[Task details]
Could you say how many lines in the records include "FluctV"? Please give the number by itself.

[Data for this task]
_____

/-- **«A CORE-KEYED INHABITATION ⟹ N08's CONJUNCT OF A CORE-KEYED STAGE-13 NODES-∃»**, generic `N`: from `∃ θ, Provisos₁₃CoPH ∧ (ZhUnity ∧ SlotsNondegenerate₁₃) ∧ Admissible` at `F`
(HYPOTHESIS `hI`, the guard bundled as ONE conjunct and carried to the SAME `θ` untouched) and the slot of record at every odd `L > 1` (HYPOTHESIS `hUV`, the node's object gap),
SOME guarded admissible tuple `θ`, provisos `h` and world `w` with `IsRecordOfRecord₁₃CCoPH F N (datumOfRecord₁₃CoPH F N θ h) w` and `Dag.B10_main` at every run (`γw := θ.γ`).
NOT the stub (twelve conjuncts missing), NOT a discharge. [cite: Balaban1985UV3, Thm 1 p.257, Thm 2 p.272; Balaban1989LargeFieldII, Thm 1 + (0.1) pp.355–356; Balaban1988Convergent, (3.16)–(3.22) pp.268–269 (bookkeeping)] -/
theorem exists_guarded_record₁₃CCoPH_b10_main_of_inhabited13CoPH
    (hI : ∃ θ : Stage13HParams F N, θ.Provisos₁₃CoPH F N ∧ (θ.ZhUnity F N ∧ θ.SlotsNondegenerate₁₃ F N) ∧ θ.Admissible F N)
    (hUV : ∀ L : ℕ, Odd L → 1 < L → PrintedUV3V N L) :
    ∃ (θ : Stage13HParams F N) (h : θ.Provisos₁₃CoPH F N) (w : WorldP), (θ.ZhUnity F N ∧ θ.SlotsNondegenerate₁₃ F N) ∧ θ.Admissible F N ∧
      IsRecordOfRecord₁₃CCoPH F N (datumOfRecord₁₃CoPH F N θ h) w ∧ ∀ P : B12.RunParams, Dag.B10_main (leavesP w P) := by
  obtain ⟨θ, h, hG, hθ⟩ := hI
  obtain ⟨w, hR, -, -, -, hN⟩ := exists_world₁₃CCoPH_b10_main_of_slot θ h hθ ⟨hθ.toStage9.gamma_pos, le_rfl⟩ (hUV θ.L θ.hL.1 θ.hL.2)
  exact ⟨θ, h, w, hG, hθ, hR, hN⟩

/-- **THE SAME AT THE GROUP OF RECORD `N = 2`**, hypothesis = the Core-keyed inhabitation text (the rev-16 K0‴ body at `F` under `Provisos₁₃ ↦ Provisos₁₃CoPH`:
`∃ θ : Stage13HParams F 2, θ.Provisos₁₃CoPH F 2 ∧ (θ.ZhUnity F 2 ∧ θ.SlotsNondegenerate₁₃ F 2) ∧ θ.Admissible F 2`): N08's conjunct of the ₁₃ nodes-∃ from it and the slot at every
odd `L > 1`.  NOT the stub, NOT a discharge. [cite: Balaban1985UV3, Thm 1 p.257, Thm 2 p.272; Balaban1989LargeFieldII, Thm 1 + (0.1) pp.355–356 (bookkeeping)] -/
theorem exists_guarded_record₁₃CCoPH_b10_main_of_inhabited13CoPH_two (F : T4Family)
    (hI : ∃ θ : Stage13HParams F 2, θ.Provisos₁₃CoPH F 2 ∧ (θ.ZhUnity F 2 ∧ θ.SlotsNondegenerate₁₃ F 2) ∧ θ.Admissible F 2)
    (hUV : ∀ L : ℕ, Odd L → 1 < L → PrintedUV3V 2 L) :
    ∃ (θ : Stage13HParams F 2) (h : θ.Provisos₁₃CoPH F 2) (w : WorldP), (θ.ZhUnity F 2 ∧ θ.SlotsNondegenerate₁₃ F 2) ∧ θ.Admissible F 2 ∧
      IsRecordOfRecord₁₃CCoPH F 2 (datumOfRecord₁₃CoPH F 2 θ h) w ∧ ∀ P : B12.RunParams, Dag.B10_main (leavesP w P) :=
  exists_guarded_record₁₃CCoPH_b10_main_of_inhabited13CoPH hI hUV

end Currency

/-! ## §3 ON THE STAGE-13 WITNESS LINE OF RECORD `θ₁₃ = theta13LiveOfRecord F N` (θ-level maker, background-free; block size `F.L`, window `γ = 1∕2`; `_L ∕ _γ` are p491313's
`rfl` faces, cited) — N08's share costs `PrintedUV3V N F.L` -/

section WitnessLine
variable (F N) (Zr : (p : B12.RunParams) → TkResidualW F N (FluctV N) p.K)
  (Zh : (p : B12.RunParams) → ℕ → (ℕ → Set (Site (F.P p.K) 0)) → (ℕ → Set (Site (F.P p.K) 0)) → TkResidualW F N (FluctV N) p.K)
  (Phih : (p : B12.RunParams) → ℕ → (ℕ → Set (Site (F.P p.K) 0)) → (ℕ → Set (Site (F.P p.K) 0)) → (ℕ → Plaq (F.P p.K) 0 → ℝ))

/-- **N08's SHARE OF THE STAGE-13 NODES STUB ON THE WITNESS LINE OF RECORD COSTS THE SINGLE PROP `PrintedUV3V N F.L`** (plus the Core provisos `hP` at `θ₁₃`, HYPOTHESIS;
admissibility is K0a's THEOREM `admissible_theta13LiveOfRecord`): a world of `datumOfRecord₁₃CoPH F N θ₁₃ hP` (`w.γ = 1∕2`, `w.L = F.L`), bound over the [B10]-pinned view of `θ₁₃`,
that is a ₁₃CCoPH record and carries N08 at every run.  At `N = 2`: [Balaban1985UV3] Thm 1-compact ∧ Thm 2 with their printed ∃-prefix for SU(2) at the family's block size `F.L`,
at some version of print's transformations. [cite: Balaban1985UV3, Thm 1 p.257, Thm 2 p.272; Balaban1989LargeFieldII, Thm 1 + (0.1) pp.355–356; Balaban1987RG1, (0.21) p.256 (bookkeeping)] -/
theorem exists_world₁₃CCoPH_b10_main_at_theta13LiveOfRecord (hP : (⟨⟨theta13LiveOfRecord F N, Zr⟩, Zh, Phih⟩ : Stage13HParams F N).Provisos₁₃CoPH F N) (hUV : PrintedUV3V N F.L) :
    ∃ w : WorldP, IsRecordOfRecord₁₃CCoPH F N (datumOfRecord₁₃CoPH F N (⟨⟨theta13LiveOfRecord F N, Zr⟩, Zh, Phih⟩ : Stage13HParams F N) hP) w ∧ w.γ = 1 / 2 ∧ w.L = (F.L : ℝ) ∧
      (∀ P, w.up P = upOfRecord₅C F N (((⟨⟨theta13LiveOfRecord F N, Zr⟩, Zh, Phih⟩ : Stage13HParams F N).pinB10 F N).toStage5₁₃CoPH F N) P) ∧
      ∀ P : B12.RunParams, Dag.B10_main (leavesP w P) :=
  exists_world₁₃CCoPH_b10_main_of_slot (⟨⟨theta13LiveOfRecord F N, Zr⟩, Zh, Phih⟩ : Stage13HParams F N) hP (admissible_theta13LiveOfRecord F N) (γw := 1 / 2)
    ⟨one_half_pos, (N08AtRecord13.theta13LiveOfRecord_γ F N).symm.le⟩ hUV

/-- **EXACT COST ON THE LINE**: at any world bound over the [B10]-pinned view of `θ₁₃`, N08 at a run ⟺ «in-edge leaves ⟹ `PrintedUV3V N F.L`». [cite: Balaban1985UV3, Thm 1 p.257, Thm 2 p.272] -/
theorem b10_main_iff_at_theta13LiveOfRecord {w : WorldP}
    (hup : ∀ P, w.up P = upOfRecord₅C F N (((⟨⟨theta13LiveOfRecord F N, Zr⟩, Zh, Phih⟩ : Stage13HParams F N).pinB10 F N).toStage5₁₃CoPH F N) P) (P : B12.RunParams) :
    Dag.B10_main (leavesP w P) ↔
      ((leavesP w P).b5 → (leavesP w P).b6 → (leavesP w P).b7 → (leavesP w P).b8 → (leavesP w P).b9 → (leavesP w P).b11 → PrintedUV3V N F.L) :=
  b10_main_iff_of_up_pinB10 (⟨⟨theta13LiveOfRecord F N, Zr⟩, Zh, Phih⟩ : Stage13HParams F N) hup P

_____

[Written solution]
2